Give every line from the entries that contains "NumberTheory".

*** Data for this task ***

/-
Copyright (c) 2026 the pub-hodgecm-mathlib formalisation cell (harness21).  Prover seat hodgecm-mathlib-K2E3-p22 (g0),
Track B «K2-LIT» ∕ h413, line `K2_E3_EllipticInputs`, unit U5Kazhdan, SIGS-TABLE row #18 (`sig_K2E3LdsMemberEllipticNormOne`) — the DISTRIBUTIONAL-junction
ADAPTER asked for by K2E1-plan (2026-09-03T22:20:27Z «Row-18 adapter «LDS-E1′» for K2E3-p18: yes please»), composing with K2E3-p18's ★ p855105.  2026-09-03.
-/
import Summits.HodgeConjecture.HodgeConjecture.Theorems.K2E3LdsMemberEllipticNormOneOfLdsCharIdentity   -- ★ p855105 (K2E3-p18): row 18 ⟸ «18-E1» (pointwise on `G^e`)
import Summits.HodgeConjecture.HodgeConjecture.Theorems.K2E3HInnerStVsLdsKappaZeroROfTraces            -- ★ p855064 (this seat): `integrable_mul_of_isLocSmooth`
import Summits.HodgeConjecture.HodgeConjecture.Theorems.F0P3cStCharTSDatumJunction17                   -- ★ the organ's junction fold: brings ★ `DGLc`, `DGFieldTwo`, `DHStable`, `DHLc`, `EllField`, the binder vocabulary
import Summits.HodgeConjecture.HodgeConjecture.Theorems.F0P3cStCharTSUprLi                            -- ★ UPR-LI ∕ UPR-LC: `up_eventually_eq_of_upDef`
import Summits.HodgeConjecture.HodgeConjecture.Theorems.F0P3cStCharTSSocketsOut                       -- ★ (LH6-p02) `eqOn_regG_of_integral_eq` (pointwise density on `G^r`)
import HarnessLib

*** End of Data for this task ***
*** Data for this task ***

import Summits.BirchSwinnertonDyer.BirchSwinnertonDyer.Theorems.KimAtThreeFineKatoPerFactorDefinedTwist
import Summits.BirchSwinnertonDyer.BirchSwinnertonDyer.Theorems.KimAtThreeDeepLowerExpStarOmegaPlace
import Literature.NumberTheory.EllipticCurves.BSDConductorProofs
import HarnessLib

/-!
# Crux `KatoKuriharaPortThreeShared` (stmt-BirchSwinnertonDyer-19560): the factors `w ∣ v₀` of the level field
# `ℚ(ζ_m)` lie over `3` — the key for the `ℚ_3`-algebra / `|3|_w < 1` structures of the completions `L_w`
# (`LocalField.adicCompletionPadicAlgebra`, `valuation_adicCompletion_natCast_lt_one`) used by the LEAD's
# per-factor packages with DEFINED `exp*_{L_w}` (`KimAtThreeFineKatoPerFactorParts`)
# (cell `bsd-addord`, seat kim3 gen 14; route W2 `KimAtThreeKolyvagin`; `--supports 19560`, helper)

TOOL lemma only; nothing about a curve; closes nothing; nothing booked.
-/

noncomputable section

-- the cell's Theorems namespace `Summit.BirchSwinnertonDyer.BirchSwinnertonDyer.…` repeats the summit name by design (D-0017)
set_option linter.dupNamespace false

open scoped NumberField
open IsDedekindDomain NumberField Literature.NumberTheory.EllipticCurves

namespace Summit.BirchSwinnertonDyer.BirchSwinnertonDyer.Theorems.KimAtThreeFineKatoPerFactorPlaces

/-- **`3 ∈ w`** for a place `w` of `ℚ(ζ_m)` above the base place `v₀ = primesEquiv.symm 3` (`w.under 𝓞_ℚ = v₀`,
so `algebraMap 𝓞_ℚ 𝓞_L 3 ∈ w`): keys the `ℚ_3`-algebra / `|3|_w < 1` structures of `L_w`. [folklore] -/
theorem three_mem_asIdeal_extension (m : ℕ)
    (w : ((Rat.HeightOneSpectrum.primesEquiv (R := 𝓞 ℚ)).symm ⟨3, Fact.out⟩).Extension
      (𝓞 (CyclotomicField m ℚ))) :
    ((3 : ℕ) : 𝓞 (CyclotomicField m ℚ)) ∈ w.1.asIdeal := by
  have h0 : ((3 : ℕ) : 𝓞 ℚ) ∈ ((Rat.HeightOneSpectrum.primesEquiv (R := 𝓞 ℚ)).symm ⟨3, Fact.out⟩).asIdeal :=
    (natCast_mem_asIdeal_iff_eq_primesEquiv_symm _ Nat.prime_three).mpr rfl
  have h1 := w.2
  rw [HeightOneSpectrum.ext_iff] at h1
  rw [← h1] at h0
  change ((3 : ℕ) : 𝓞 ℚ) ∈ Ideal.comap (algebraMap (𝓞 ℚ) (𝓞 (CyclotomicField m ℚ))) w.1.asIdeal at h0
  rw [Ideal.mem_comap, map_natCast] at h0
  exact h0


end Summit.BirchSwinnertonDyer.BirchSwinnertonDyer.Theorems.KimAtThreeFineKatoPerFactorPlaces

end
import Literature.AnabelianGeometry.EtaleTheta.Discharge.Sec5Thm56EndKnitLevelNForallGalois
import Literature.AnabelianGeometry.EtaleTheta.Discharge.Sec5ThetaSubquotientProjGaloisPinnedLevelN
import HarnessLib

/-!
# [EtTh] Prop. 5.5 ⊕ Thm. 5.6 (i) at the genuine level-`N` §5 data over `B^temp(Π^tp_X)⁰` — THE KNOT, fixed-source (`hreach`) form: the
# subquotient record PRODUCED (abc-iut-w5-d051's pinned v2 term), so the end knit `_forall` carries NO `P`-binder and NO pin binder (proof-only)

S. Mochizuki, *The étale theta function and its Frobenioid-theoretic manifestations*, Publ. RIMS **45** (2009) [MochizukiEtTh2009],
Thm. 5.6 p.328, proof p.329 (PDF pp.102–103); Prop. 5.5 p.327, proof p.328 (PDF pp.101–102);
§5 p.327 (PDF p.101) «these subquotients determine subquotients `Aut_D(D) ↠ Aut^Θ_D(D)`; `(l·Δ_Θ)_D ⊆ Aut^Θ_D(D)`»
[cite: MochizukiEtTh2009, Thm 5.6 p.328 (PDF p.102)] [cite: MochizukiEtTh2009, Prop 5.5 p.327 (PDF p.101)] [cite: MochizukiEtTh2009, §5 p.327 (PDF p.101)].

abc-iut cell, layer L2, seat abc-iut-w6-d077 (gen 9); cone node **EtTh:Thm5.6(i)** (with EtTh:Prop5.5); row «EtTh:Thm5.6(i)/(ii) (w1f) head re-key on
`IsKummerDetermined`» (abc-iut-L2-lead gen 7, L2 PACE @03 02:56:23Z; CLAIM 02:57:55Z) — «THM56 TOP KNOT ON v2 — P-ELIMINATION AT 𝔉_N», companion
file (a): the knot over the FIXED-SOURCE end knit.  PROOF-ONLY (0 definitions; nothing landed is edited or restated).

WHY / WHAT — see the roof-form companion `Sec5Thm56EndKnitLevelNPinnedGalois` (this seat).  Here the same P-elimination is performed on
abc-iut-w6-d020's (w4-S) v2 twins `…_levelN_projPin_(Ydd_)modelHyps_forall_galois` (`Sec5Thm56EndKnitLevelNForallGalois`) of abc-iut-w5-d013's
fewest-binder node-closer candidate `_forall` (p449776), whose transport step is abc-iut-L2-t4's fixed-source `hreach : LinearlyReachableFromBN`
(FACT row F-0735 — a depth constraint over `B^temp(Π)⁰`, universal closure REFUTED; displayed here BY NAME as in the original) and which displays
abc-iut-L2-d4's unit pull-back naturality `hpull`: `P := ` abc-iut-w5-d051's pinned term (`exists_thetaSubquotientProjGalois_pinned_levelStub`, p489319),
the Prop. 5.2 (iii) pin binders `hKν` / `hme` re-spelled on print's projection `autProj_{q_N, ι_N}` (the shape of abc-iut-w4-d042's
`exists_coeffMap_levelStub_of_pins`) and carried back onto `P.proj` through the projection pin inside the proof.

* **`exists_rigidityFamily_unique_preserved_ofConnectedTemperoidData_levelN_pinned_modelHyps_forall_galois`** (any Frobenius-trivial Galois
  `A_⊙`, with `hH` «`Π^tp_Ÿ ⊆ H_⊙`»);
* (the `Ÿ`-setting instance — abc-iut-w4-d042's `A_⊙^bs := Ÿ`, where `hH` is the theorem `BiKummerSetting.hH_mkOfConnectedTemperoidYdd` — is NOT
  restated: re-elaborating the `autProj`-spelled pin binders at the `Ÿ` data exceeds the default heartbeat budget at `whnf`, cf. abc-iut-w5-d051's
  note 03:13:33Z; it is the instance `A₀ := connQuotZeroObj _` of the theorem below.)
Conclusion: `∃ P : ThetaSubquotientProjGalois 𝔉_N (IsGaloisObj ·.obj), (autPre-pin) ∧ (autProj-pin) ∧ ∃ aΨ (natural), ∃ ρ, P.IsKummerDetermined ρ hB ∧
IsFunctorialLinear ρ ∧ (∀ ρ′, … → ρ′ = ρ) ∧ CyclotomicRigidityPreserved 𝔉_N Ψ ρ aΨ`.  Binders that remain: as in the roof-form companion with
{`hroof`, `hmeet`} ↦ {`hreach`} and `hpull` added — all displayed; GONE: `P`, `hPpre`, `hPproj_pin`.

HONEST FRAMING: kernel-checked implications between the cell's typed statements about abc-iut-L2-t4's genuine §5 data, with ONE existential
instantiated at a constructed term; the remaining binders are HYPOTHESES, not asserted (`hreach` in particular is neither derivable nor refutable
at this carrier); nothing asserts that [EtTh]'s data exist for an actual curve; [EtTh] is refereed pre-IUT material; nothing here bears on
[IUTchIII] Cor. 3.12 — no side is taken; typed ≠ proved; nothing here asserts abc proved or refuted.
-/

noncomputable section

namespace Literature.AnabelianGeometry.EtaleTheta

*** End of Data for this task ***

Result for this exercise |
import Literature.NumberTheory.EllipticCurves.BSDConductorProofs
open IsDedekindDomain NumberField Literature.NumberTheory.EllipticCurves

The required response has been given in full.